**Exercise goal**
Pick every line out of the entries below that has the string "SchemeOver", and copy it.

**Data listing**

=== Section Start ===

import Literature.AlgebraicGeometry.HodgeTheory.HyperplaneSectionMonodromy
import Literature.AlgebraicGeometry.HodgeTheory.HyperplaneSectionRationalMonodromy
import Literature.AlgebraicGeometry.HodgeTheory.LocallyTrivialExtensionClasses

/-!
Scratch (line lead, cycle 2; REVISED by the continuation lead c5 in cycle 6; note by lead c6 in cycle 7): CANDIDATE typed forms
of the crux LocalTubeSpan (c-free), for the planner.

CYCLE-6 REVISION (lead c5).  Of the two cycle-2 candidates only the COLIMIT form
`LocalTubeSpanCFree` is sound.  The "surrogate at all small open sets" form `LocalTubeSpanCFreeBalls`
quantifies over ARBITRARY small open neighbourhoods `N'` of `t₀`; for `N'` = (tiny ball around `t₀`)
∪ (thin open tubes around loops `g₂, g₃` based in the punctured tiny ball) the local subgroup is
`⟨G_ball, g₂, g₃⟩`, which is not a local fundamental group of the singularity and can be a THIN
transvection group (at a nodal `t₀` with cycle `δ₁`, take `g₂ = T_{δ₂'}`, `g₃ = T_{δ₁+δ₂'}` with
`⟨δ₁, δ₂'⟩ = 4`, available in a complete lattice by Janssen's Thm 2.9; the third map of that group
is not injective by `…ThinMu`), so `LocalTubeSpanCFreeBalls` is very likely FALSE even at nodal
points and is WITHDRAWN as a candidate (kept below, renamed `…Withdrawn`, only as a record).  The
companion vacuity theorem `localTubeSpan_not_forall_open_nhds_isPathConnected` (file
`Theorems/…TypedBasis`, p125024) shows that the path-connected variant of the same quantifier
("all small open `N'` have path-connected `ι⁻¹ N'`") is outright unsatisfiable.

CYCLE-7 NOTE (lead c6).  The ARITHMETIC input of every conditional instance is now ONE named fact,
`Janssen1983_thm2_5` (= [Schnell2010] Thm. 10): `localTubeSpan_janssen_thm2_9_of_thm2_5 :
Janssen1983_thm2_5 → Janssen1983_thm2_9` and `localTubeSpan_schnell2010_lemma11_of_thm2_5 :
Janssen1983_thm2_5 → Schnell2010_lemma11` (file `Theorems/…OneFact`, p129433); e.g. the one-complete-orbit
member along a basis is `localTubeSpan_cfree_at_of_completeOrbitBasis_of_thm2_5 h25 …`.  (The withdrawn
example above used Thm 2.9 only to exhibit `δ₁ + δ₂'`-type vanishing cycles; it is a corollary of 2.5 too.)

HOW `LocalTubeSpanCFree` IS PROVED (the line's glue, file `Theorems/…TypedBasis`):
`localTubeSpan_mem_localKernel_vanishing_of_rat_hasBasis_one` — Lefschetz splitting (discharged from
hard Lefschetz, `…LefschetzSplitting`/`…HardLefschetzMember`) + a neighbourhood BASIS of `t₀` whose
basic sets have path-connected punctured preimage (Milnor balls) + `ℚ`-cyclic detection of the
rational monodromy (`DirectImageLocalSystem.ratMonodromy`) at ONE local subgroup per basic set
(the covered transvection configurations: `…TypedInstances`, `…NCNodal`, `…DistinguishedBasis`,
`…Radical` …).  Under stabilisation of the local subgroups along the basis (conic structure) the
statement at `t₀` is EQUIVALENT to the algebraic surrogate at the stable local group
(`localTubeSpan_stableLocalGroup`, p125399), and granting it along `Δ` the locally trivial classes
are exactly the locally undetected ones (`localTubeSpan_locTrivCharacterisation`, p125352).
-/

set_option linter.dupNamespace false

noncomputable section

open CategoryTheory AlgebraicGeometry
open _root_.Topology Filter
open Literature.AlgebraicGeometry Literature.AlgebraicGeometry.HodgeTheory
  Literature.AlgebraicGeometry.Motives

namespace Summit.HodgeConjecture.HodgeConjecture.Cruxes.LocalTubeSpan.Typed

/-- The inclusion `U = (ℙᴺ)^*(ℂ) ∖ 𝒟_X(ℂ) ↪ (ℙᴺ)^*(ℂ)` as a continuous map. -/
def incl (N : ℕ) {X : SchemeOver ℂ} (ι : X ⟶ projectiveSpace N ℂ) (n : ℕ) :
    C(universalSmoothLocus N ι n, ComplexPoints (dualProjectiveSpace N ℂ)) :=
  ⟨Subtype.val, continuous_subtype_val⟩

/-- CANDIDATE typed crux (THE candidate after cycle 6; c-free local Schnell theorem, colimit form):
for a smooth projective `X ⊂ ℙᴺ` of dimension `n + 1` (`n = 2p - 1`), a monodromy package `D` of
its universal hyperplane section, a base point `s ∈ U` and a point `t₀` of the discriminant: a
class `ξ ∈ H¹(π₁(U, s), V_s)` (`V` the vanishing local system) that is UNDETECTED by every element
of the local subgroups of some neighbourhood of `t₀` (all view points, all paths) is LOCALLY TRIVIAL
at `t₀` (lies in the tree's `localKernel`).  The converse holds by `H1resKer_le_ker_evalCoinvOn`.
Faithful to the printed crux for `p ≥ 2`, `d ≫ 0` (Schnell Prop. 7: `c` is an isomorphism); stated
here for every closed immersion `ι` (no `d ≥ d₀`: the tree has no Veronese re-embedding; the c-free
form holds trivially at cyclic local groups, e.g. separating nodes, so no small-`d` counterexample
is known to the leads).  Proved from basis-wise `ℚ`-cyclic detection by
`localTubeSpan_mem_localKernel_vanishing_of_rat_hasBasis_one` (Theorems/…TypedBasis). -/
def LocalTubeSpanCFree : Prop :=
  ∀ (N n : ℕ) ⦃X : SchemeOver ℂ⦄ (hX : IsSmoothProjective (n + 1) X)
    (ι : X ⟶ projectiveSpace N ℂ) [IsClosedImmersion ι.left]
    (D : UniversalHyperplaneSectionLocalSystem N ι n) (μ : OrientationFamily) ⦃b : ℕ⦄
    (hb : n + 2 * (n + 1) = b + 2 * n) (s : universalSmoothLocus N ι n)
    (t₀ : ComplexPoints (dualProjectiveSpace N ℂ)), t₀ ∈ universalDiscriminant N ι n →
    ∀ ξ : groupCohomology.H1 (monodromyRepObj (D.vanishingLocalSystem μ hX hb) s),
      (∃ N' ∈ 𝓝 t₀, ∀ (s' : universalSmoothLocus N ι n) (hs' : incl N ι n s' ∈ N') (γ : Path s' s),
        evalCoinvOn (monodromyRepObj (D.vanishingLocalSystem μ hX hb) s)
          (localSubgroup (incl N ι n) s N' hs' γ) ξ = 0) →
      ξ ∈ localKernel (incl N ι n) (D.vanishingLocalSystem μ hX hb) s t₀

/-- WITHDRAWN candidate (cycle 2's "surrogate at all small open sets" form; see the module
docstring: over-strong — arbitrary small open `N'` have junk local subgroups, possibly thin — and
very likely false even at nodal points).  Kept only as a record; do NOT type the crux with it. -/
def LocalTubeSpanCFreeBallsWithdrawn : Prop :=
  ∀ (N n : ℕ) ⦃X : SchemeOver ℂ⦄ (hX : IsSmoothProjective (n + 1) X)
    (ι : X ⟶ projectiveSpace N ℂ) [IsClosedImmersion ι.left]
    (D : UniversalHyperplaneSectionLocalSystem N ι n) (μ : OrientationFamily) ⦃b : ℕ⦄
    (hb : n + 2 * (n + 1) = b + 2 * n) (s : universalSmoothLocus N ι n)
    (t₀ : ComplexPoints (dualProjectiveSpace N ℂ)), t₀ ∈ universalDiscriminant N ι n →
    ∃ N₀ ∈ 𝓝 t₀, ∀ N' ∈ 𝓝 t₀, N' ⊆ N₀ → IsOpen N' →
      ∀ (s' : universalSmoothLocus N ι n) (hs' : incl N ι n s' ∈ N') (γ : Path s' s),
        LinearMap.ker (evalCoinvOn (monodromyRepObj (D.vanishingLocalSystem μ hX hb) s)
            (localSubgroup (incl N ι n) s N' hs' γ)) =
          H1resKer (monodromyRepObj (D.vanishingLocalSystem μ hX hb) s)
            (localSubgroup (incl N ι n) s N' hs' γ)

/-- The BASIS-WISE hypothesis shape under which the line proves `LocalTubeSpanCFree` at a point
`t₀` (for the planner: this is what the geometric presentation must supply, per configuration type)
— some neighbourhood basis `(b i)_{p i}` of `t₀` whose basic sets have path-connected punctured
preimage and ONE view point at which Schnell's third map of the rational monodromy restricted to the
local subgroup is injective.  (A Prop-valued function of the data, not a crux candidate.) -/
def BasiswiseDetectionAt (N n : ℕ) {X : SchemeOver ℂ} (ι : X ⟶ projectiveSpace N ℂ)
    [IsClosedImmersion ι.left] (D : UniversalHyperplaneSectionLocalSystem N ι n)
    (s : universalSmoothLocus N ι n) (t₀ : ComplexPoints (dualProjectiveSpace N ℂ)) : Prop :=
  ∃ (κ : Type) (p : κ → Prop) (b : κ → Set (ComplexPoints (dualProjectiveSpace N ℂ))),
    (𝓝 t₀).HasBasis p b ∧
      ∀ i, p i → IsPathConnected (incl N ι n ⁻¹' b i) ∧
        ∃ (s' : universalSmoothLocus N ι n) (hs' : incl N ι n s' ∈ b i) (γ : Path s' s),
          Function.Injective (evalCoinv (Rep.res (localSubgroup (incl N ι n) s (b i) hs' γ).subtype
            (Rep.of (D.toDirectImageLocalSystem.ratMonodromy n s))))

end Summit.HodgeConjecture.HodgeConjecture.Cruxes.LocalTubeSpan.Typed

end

=== Section End ===

**The answer**
def incl (N : ℕ) {X : SchemeOver ℂ} (ι : X ⟶ projectiveSpace N ℂ) (n : ℕ) :
  ∀ (N n : ℕ) ⦃X : SchemeOver ℂ⦄ (hX : IsSmoothProjective (n + 1) X)
  ∀ (N n : ℕ) ⦃X : SchemeOver ℂ⦄ (hX : IsSmoothProjective (n + 1) X)
def BasiswiseDetectionAt (N n : ℕ) {X : SchemeOver ℂ} (ι : X ⟶ projectiveSpace N ℂ)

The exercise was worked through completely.